Published: March 1, 2009
Mark Dion, whose home teems with found objects, talks to Jeffrey Kastner about how even a humble hairball can inspire him.

"I think some people generate ideas better in an empty room, where there are no distractions," says Mark Dion, as we sit in a small clearing amid the decidedly unempty rooms of the Upper Manhattan apartment he shares with his wife, the artist Dana Sherwood. "I don’t see these things as distractions, though," Dion observes of the teeming tchotchkes that fill his living space. "I see them as elements that feed into the thought process. So I prefer to have as much stuff around me as possible." The crimson-walled dining room in which we’re meeting on this autumn morning certainly bears this out: great towers of books teeter in corners; an array of old scissors hangs, with just a touch of Damoclean menace, on a wall over the 47-year-old artist’s shoulder; a phalanx of cabinets in an adjacent hallway is stuffed with countless small-bore curiosities; and silently overseeing the cluttered kingdom, a stuffed peacock perches in the corner.

The place feels like the lair of an obsessive Victorian scholar — fittingly, perhaps, given Dion’s status as the contemporary artworld’s preeminent collector and exhibitor of found objects. Whether unearthed using archaeolog-ical methods (an excavation, for instance, on the Midtown Manhattan construction site of the then-new Museum of Modern Art for a "Projects" show mounted there in 2005) or gathered via practices that echo the collecting explorations of pioneering botanists and zoologists (such as a recently concluded multimonth project that loosely retraced the travels of Revolutionary War-era naturalist William Bartram), the eclectic materials Dion accumulates are sorted into resonant taxonomic categories and then displayed in installation settings often evocative of the generatively heterogeneous Wunderkammern of the protoscientific era.

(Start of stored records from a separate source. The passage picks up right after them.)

set_option maxHeartbeats 800000 in
/-- **(E2b)** the non-square-free and boundary part of the `τ(n) c_{n+h}`-half times `log(2X+h)`:
`L₂ · K₂ 4^{l_M/L_z} l_M (M/(z−1) + √M + 1) ≤ 4608 K₂ X T'`. [cite: MatomakiMerikoski2023, §7 (7.1)] -/
theorem eq71_E2b_le {C u Lz X z T K₂ M lM L₂ : ℝ} (hC : 1 ≤ C) (hu2 : 2 ≤ u)
    (hLz : 10 ^ 4 * C ^ 2 * u ≤ Lz) (hX : X = Real.exp (u * Lz)) (hz : z = Real.exp Lz)
    (hT : Real.exp (-(10 * C ^ 2 * u)) ≤ T) (hK₂ : 0 ≤ K₂)
    (hM0 : 0 ≤ M) (hM : M ≤ 3 * X) (hlM0 : 0 ≤ lM) (hlM : lM ≤ u * Lz + 2) (hL₂0 : 0 ≤ L₂)
    (hL₂ : L₂ ≤ 2 * u * Lz) :
    L₂ * (K₂ * (4 : ℝ) ^ (lM / Lz) * lM * (M / (z - 1) + Real.sqrt M + 1)) ≤ 4608 * K₂ * X * T := by
  have hC2 : 1 ≤ C ^ 2 := one_le_pow₀ hC
  have hf2 : ((2 : ℕ).factorial : ℝ) = 2 := by norm_num [Nat.factorial]
  have hu0 : 0 < u := by linarith
  have hu1 : 1 ≤ u := by linarith
  have hCu : 2 ≤ C ^ 2 * u := by nlinarith [mul_nonneg (sub_nonneg.mpr hC2) (sub_nonneg.mpr hu2)]
  have hLz1 : 2 * 10 ^ 4 ≤ Lz := by nlinarith
  have hLz0 : 0 < Lz := by linarith
  have hT0 : 0 < T := lt_of_lt_of_le (Real.exp_pos _) hT
  have hX0 : 0 < X := by rw [hX]; exact Real.exp_pos _
  have hX1 : 1 ≤ X := by rw [hX]; exact Real.one_le_exp (by positivity)
  have huLz1 : 2 ≤ u * Lz := by nlinarith
  obtain ⟨hLz2, -⟩ := Lz_aux hLz0.le hLz0.le
  -- `4^{l_M/L_z} ≤ 5 e^{(7 / 5 : ℝ)u}`
  have hrM : lM / Lz ≤ u + 1 := by rw [div_le_iff₀ hLz0]; nlinarith
  have h4pow : (4 : ℝ) ^ (lM / Lz) ≤ 8 * Real.exp ((7 / 5 : ℝ) * u) := by
    have h1 := (two_rpow_le_exp (show 0 ≤ lM / Lz by positivity)).2
    refine h1.trans ?_
    have h2 : Real.exp ((7 / 5 : ℝ) * (lM / Lz)) ≤ Real.exp ((7 / 5 : ℝ) * (u + 1)) := by
      rw [Real.exp_le_exp]; nlinarith
    refine h2.trans ?_
    rw [show (7 / 5 : ℝ) * (u + 1) = 1 + 1 + ((7 / 5 : ℝ) * u - (3 / 5 : ℝ)) by ring, Real.exp_add, Real.exp_add]
    have := Real.exp_one_lt_d9
    have h5 : 0 ≤ Real.exp 1 := (Real.exp_pos _).le
    have h6 : Real.exp 1 * Real.exp 1 ≤ 8 := by nlinarith
    have h7 : Real.exp ((7 / 5 : ℝ) * u - (3 / 5 : ℝ)) ≤ Real.exp ((7 / 5 : ℝ) * u) := Real.exp_le_exp.mpr (by linarith)
    exact mul_le_mul h6 h7 (Real.exp_pos _).le (by norm_num)
  -- `M/(z−1) + √M + 1 ≤ 6 X e^{−L_z} + 3 √X` and `√X ≤ X e^{−L_z}`
  have hzbig : 2 ≤ z := by
    rw [hz]; have := Real.add_one_le_exp Lz; linarith
  have hsqrtX : Real.sqrt X ≤ X * Real.exp (-Lz) := by
    have e : Real.sqrt X = Real.exp (u * Lz / 2) := by
      rw [hX, Real.sqrt_eq_rpow, ← Real.exp_mul]; ring_nf
    rw [e, hX, ← Real.exp_add, Real.exp_le_exp]; nlinarith
  have htail : M / (z - 1) + Real.sqrt M + 1 ≤ 9 * (X * Real.exp (-Lz)) := by
    have h1 : M / (z - 1) ≤ 6 * (X * Real.exp (-Lz)) := by
      have hz2 : 0 < z - 1 := by linarith
      rw [div_le_iff₀ hz2]
      have e : Real.exp (-Lz) * z = 1 := by rw [hz, ← Real.exp_add]; simp
      have : 6 * (X * Real.exp (-Lz)) * (z - 1) = 6 * X - 6 * X * Real.exp (-Lz) := by
        have : 6 * (X * Real.exp (-Lz)) * (z - 1) = 6 * X * (Real.exp (-Lz) * z) - 6 * X * Real.exp (-Lz) := by ring
        rw [this, e, mul_one]
      rw [this]
      have h3 : X * Real.exp (-Lz) ≤ X * (1 / 2) := by
        refine mul_le_mul_of_nonneg_left ?_ hX0.le
        rw [Real.exp_neg]
        have hz' : 2 ≤ Real.exp Lz := by rw [← hz]; exact hzbig
        rw [inv_le_comm₀ (Real.exp_pos _) (by norm_num)]; norm_num; exact hz'
      nlinarith
    have h2 : Real.sqrt M ≤ 2 * Real.sqrt X := by
      calc Real.sqrt M ≤ Real.sqrt (3 * X) := Real.sqrt_le_sqrt hM
        _ ≤ Real.sqrt (4 * X) := Real.sqrt_le_sqrt (by linarith)
        _ = 2 * Real.sqrt X := by
            rw [Real.sqrt_mul (by norm_num), show (4:ℝ) = 2 ^ 2 by norm_num, Real.sqrt_sq (by norm_num)]
    have h3 : 1 ≤ Real.sqrt X := by rw [show (1:ℝ) = Real.sqrt 1 by simp]; exact Real.sqrt_le_sqrt hX1
    linarith
  -- `u² L_z² e^{(7 / 5 : ℝ)u} X e^{−L_z} ≤ 16 X T`
  have hcore : u ^ 2 * Lz ^ 2 * Real.exp ((7 / 5 : ℝ) * u) * (X * Real.exp (-Lz)) ≤ 16 * X * T := by
    have h1 : Real.exp (-(Lz / 2)) ≤ Real.exp (-(5000 * C ^ 2 * u)) := by
      rw [Real.exp_le_exp]; linarith
    have hm : u ^ 2 * Real.exp ((7 / 5 : ℝ) * u) * Real.exp (-(5000 * C ^ 2 * u)) ≤ 2 * T := by
      have e : u ^ 2 * Real.exp ((7 / 5 : ℝ) * u) * Real.exp (-(5000 * C ^ 2 * u)) =
          u ^ 2 * Real.exp (-((5000 * C ^ 2 - (7 / 5 : ℝ)) * u)) := by
        rw [mul_assoc, ← Real.exp_add]; ring_nf
      rw [e]
      have h := pow_mul_exp_le_factorial_mul_exp 2 hu0.le (show 10 * C ^ 2 + 1 ≤ 5000 * C ^ 2 - (7 / 5 : ℝ) by nlinarith)
      refine h.trans ?_
      rw [hf2]; linarith
    calc u ^ 2 * Lz ^ 2 * Real.exp ((7 / 5 : ℝ) * u) * (X * Real.exp (-Lz))
        = X * (u ^ 2 * Real.exp ((7 / 5 : ℝ) * u)) * (Lz ^ 2 * Real.exp (-Lz)) := by ring
      _ ≤ X * (u ^ 2 * Real.exp ((7 / 5 : ℝ) * u)) * (8 * Real.exp (-(Lz / 2))) := by gcongr
      _ ≤ X * (u ^ 2 * Real.exp ((7 / 5 : ℝ) * u)) * (8 * Real.exp (-(5000 * C ^ 2 * u))) := by gcongr
      _ = 8 * X * (u ^ 2 * Real.exp ((7 / 5 : ℝ) * u) * Real.exp (-(5000 * C ^ 2 * u))) := by ring
      _ ≤ 8 * X * (2 * T) := by gcongr
      _ = 16 * X * T := by ring
  -- assemble
  have htail0 : 0 ≤ M / (z - 1) + Real.sqrt M + 1 := by
    have : 0 < z - 1 := by linarith
    positivity
  have hlM2 : lM ≤ 2 * u * Lz := by nlinarith
  have hb1 : K₂ * (4 : ℝ) ^ (lM / Lz) ≤ K₂ * (8 * Real.exp ((7 / 5 : ℝ) * u)) := mul_le_mul_of_nonneg_left h4pow hK₂
  have hb2 : L₂ * lM ≤ (2 * u * Lz) * (2 * u * Lz) := mul_le_mul hL₂ hlM2 hlM0 (by positivity)
  have hb3 : K₂ * (4 : ℝ) ^ (lM / Lz) * (L₂ * lM) ≤ K₂ * (8 * Real.exp ((7 / 5 : ℝ) * u)) * ((2 * u * Lz) * (2 * u * Lz)) :=
    mul_le_mul hb1 hb2 (by positivity) (by positivity)
  have hb4 : K₂ * (4 : ℝ) ^ (lM / Lz) * (L₂ * lM) * (M / (z - 1) + Real.sqrt M + 1) ≤
      K₂ * (8 * Real.exp ((7 / 5 : ℝ) * u)) * ((2 * u * Lz) * (2 * u * Lz)) * (9 * (X * Real.exp (-Lz))) :=
    mul_le_mul hb3 htail htail0 (by positivity)
  calc L₂ * (K₂ * (4 : ℝ) ^ (lM / Lz) * lM * (M / (z - 1) + Real.sqrt M + 1))
      = K₂ * (4 : ℝ) ^ (lM / Lz) * (L₂ * lM) * (M / (z - 1) + Real.sqrt M + 1) := by ring
    _ ≤ K₂ * (8 * Real.exp ((7 / 5 : ℝ) * u)) * ((2 * u * Lz) * (2 * u * Lz)) * (9 * (X * Real.exp (-Lz))) := hb4
    _ = 288 * K₂ * (u ^ 2 * Lz ^ 2 * Real.exp ((7 / 5 : ℝ) * u) * (X * Real.exp (-Lz))) := by ring
    _ ≤ 288 * K₂ * (16 * X * T) := by gcongr
    _ = 4608 * K₂ * X * T := by ring

/-! ### (7.1), weak form -/

/-- `ℓ³ e^{−3ℓ/4} ≤ 15` and `ℓ³ e^{7ℓ/10} e^{−3ℓ/4} ≤ 48000` (`ℓ ≥ 0`). [folklore] -/
theorem cube_mul_exp_bounds {ℓ : ℝ} (hℓ : 0 ≤ ℓ) :
    ℓ ^ 3 * Real.exp (-(3 * ℓ / 4)) ≤ 15 ∧ ℓ ^ 3 * Real.exp ((7 / 10 : ℝ) * ℓ) * Real.exp (-(3 * ℓ / 4)) ≤ 48000 := by
  have hf3 : ((3 : ℕ).factorial : ℝ) = 6 := by norm_num [Nat.factorial]
  constructor
  · have h := pow_mul_exp_neg_mul_le 3 (show (0 : ℝ) < 3 / 4 by norm_num) hℓ
    rw [hf3, show (3 : ℝ) / 4 * ℓ = 3 * ℓ / 4 by ring] at h
    refine h.trans ?_; norm_num
  · have h := pow_mul_exp_neg_mul_le 3 (show (0 : ℝ) < 1 / 20 by norm_num) hℓ
    rw [hf3] at h
    have e : Real.exp ((7 / 10 : ℝ) * ℓ) * Real.exp (-(3 * ℓ / 4)) = Real.exp (-(1 / 20 * ℓ)) := by
      rw [← Real.exp_add]; ring_nf
    rw [mul_assoc, e]
    refine h.trans ?_; norm_num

"I’m always out there looking for stuff," says Dion. Some of his collections represent long-standing fascinations, like the wooden mallets or oilcans that Dion keeps at his Pennsylvania farm. But he frequently initiates new collections too, he says, typically on his far-flung travels. Such is the case with some recent finds he shows off in his jam-packed storage room-cum-studio, including an assortment of nuts and seeds, a selection of tiny toy guns inscribed with names like Dick and Pal, and, nestled within a lidded box, a clutch of, um, hairballs. "Every category of things is so voraciously consumed, so you have to find one that no one else has zeroed in on," he explains.

Also among this eclectic array is Dion’s miniature-finial collection, several dozen of which reside on a dusty shelf in a hallway cabinet, jostling for space with a selection of tiny inkwells. Finials are architectural elements that typically ornament spires or gables of buildings; in the domestic realm, smaller versions such as these decorate things like the tips of curtain rods. But Dion says he’s not intrigued by them from the perspective of archaeology or history. "I got interested in them largely because of my interest in memorials, I think, and their formal similarities to some types of grave architecture, to funeral urns," he says. "I like how they appear to be something they’re not. And I’m mixing things that don’t really go together. The ones with the holes, for instance, are actually pulls for curtains, and there may be one or two chess pieces in there, as well. It’s very impure."

A sense of strategic impurity informs Dion’s artwork, as well. "A layperson coming into my show might interpret that I’m making a mistake, putting things together that don’t really go together. And so they assume I must have a different reason for organizing things as I do." One such reason, says Dion, is to get people thinking about how conventional museums operate by contra-vening their methods. "It doesn’t make sense to just recapitulate what already exists. I have to try to do it in a way that activates the viewer and gives them a place to find themselves — they can see each thing a little better that way."